62ª Reunião Anual da SBPC
C. Ciências Biológicas - 3. Bioquímica - 1. Biologia Molecular
EXPRESSÃO DE ENZIMAS CELULOLÍTICAS NA PAREDE CELULAR DE Saccharomyces cerevisiae
Beatriz Chiyin Ma 1
Lídia Maria Pepe de Moraes 2
1. Depto.Biologia Celular, Inst.de Ciências Biológicas,Universidade de Brasília/UnB
2. Profa.Dra./Orientadora - Depto.Biologia Celular, Inst.de Ciências Biológicas/UnB
INTRODUÇÃO:
O Brasil gera toneladas de bagaço de cana-de-açúcar anualmente. Um dos principais componentes do material lignocelulósico do bagaço é a celulose. A levedura Saccharomyces cerevisiae é o principal microorganismo gerador de etanol no Brasil, mas ela é incapaz de utilizar a celulose para a produção de etanol. Para que a levedura possa aproveitar a celulose, esta deve ser reduzida a glicose pela ação das enzimas endoglicanase, exoglicanase e beta-glicosidase.
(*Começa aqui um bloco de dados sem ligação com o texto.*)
import Summits.AtomisticToContinuum.HydrodynamicLimit.Theorems.CollisionIsometryCLTAdaptedWeightCLTSustainedAnisotropy

/-!
# Equilibrium rung of `stub_reynolds` (line `sustained-anisotropy-superexp`, crux stmt-AtomisticToContinuum-14868):
# the cell self-shares vanish in the mean, UNIFORMLY in the configuration (pigeonhole on `𝕋³`)

Support file (`--supports stmt-AtomisticToContinuum-14868`, anchor `stub_reynolds_packing_anchor`) of the stub worker of
`stub_reynolds` (the sub-block Reynolds remainder `ReynInt`, the line's declared exposure). At EQUILIBRIUM (constant
profiles, velocities i.i.d. `N(u, θ𝟙)` given the positions) the conditional mean of the Reynolds factor `reyC` at a block
is governed by the CELL SELF-SHARES `Σⱼ pᵢⱼ²`, `pᵢⱼ = ψ_N(xⱼ − xᵢ)/Σₖ ψ_N(xₖ − xᵢ)` (the convex weights of the cell velocity
`cvel N ψ w i = Σⱼ pᵢⱼ vⱼ`): `E‖cvelᵢ − ū(x)‖² = 3θ Σⱼ (pᵢⱼ − qⱼ)²`. An `ℓ_N`-isolated particle has `pᵢᵢ = 1` and is
charged its full thermal energy, so the rung seems to need occupation statistics of the hard-sphere Gibbs POSITION
marginal at the mesoscale `ℓ_N` (absent from the tree). It does not: this file proves the DETERMINISTIC bound

  `(N+1)⁻¹ Σᵢ Σⱼ pᵢⱼ² ≤ R · (K (4/ℓ_N + 3)³ /(N+1) + 1/K)`   for every configuration, every `K ≥ 1`

(`avg_cellShare_sq_le`), `R = R(ψ)`, whence `(N+1)⁻¹ Σᵢ Σⱼ pᵢⱼ² → 0` uniformly in the configuration
(`avg_cellShare_sq_small`, using only `(N+1) ℓ_N³ → ∞` and `ℓ_N → 0` of `CellKernel`). Ingredients:

* `euclidDist_le_of_coarseCell_eq` — two points in the same `r`-cell of `Torus.coarseCell` are within minimal-image
  distance `2r`; `exists_cellIndex` — the cells are indexed by a finite set of size `≤ (1/r + 3)³`;
* `card_sparse_le` — PIGEONHOLE: the particles whose `(ℓ/2)`-ball holds `≤ K` particles number at most `K (4/ℓ + 3)³`
  (all particles of one `(ℓ/4)`-cell lie in the `(ℓ/2)`-ball of any one of them);
* `avg_inv_occupancy_le` — hence the mean inverse occupancy `(N+1)⁻¹ Σᵢ 1/nᵢ ≤ K (4/ℓ+3)³/(N+1) + 1/K`;
* `exists_cellShare_le` — `pᵢⱼ ≤ R/nᵢ` for a cell kernel (height `≤ Cψ ℓ⁻³`, floor `≥ cψ ℓ⁻³` on the half ball).

No measure appears: this is the position-uniform input of the static Gaussian estimate of `E ∫ₓ ethC · reyC` (files
`…SAReynoldsStatics/Dynamics`, architecture of the sibling rung `…CBEqRung*`: "no position law of large numbers is used").
-/

namespace Summit.AtomisticToContinuum.HydrodynamicLimit.Theorems.SustainedAnisotropy

open scoped BigOperators Topology Classical MeasureTheory ENNReal InnerProductSpace
open Filter Set MeasureTheory
open Literature.Analysis.FluidPDE
open Summit.AtomisticToContinuum.HydrodynamicLimit.Theorems.ContactSourceDuhamel
open Summit.AtomisticToContinuum.HydrodynamicLimit.Theorems.ContactSourceDuhamel.TimeLocal
open Summit.AtomisticToContinuum.HydrodynamicLimit.Theorems.ContactBalance
open Literature.MathematicalPhysics.KineticTheory (hsDiameter localGibbsLaw empiricalDensityField
  empiricalMomentumField euclidDist_triangle)

noncomputable section

namespace Reynolds
import Mathlib
import HarnessLib

/-! # Route MonotoneRestoration — crux `MonotoneRestorationQP`, line Sketch, stub D′2b
(stmt-ValiantsHypothesis-15886)

**Realising an adjacent transposition of rows.** A list `p ++ a :: b :: s` of `n` rows
(elements of `Fin n → α`) is the list of rows of the point `x (i, j) := (p ++ a :: b :: s)[i] j`
of the `n × n` matrix, and permuting the rows of `x` by the transposition
`Equiv.swap ⟨p.length, _⟩ ⟨p.length + 1, _⟩` gives the swapped list `p ++ b :: a :: s`.

Proof: both list identities are proved entrywise (`List.ext_getElem`, `List.getElem_ofFn`),
the second one by the case split `i < |p|`, `i = |p|`, `i = |p| + 1`, `|p| + 1 < i`.
-/

-- `Summit.ValiantsHypothesis.ValiantsHypothesis.…` is the tree's mandated namespace (Sub = Summit).
set_option linter.dupNamespace false

namespace Summit.ValiantsHypothesis.ValiantsHypothesis.Theorems

/-- Entries of the swapped list `p ++ b :: a :: s` in terms of the original list
`p ++ a :: b :: s`: below `|p|` and above `|p| + 1` they agree, and the two middle entries are
exchanged. -/
theorem swapRealisation_getElem_swapped {β : Type} (p s : List β) (a b : β) (i : ℕ)
    (hi : i < (p ++ b :: a :: s).length) :
    (p ++ b :: a :: s)[i] =
      (p ++ a :: b :: s)[if i = p.length then p.length + 1
          else if i = p.length + 1 then p.length else i]'(by
        simp only [List.length_append, List.length_cons] at hi ⊢
        split_ifs <;> omega) := by
  simp only [List.length_append, List.length_cons] at hi
  rcases Nat.lt_or_ge i p.length with h | h
  · have h1 : i ≠ p.length := by omega
    have h2 : i ≠ p.length + 1 := by omega
    simp only [h1, h2, if_false]
    rw [List.getElem_append_left h, List.getElem_append_left h]
  · rcases Nat.lt_or_ge i (p.length + 2) with h' | h'
    · rcases (show i = p.length ∨ i = p.length + 1 by omega) with rfl | rfl
      · simp
      · simp
    · have h1 : i ≠ p.length := by omega
      have h2 : i ≠ p.length + 1 := by omega
      simp only [h1, h2, if_false]
      rw [List.getElem_append_right h, List.getElem_append_right h]
      obtain ⟨k, hk⟩ : ∃ k, i - p.length = k + 2 := ⟨i - p.length - 2, by omega⟩
      simp only [hk, List.getElem_cons_succ]

/-- **D′2b — REALISING AN ADJACENT TRANSPOSITION OF ROWS.** A list of `n` rows with two marked
adjacent positions is the list of rows of a point `x` of the `n × n` matrix, and the swapped
list is the list of rows of `x` with its rows permuted by the corresponding transposition.
[folklore] -/
theorem stub_swapRealisation {α : Type} (n : ℕ) (p s : List (Fin n → α)) (a b : Fin n → α)
    (hn : (p ++ a :: b :: s).length = n) :
    ∃ (x : Fin n × Fin n → α) (σ : Equiv.Perm (Fin n)),
      (List.ofFn fun i : Fin n => fun j : Fin n => x (i, j)) = p ++ a :: b :: s ∧
      (List.ofFn fun i : Fin n => fun j : Fin n => x (σ i, j)) = p ++ b :: a :: s := by
  have hlen : p.length + 2 + s.length = n := by
    simp only [List.length_append, List.length_cons] at hn
    omega
  refine ⟨fun q => ((p ++ a :: b :: s)[(q.1 : ℕ)]'(by rw [hn]; exact q.1.isLt)) q.2,
    Equiv.swap ⟨p.length, by omega⟩ ⟨p.length + 1, by omega⟩, ?_, ?_⟩
  · apply List.ext_getElem
    · simp [hn]
    · intro i h1 h2
      simp
  · apply List.ext_getElem
    · simp only [List.length_ofFn, List.length_append, List.length_cons]
      omega
    · intro i h1 h2
      rw [swapRealisation_getElem_swapped p s a b i h2]
      simp only [List.getElem_ofFn]
      have hσ : ((Equiv.swap (⟨p.length, by omega⟩ : Fin n) ⟨p.length + 1, by omega⟩)
          ⟨i, by simpa using h1⟩ : ℕ) =
          (if i = p.length then p.length + 1 else if i = p.length + 1 then p.length else i) := by
        rw [Equiv.swap_apply_def]
        simp only [Fin.ext_iff]
        split_ifs <;> rfl
      funext j
      rw [getElem_congr_idx hσ]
O objetivo deste trabalho consiste na geração de linhagens recombinantes de S.cerevisiae para a produção de etanol via fusão dos genes egl2 e cbh1.2 de Humicola grisea com a alfa-aglutinina de S.cerevisiae, uma proteína de parede celular envolvida na adesão celular durante o acasalamento. Esta construção permitirá a expressão das proteínas de interesse na parede celular da levedura e o desenvolvimento de reatores de conversão de celulose a glicose com as enzimas aderidas à parede celular e às leveduras imobilizadas.
METODOLOGIA:
Oligonucleotídeos específicos foram desenhados para a amplificação dos genes de interesse de modo a fusioná-los ao fragmento de DNA correspondente à região C-terminal da alfa-aglutinina de S.cerevisiae. Os genes da egl2 e da cbh1.2 foram amplificados por técnicas de PCR, inseridos em vetor de clonagem (pGEM-T) e transformados em células de Escherichia coli, utilizando protocolo específico. Colônias contendo o inserto desejado foram selecionadas, seus plasmídeos extraídos e os genes purificados. O passo seguinte consiste na fusão dos genes de interesse ao vetor pIJα, previamente construído, contendo a região C-terminal da âncora de GPI do gene da alfa-aglutinina, fase ainda não concluída. Em uma próxima etapa, as enzimas fusionadas serão clonadas no vetor YEP351:PGK e os plasmídeos resultantes serão utilizados na transformação da linhagem MFL de S.cerevisiae. Os transformantes serão analisados quanto à capacidade de produção enzimática e de crescimento em substratos específicos.
RESULTADOS:
O desenho dos oligonucleotídeos foram analisados e comparados às sequências dos genes de interesse utilizando o programa BLAST. As amplificações dos genes da egl2 e cbh1.2 foram confirmadas por meio de análise em gel de agarose utilizando marcador λBstBII, correspondendo aos tamanhos esperados de 1,353kb (cbh1.2) e 1,167kb (egl2). Dificuldades foram encontradas em relação à fusão dos genes de interesse ao vetor de clonagem pGEM-T. Sugere-se que uma possível degradação do ATP e algum fator no kit de purificação dos genes de interesse estejam impedido a etapa de ligação dos insertos desejados ao vetor. A mudança do kit de purificação e a adição de ATP na fase de ligação foram feitas na tentativa de solucionar o problema. A etapa de fusão dos genes de interesse ao vetor pIJα ainda não foi concluída.
CONCLUSÃO:
O preparo de amostras para a fusão de genes de interesse a regiões específicas nos vetores passa por diversas etapas que são sensíveis a qualquer alteração realizada. Desde as reações de amplificação por PCR, passando pela purificação final e à ligação do inserto ao vetor, modificações sensíveis em seus parâmetros são determinantes no sucesso ou no fracasso da etapa seguinte. O passo seguinte nesse estudo consiste na modificação de parâmetros na tentativa de obtenção de resultados mais promissores na fusão dos genes de interesse ao gene da alfa-aglutinina e de superação dos obstáculos atuais. Assim, espera-se que este trabalho possa alcançar ao objetivo final, que consiste no sucesso no aproveitamento da celulose como fonte de carbono para a produção de etanol.
Instituição de Fomento: Conselho Nacional de Desenvolvimento Científico e Tecnológico - CNPq
Palavras-chave: Saccharomyces cerevisiae, alfa-aglutinina, enzimas celulolíticas.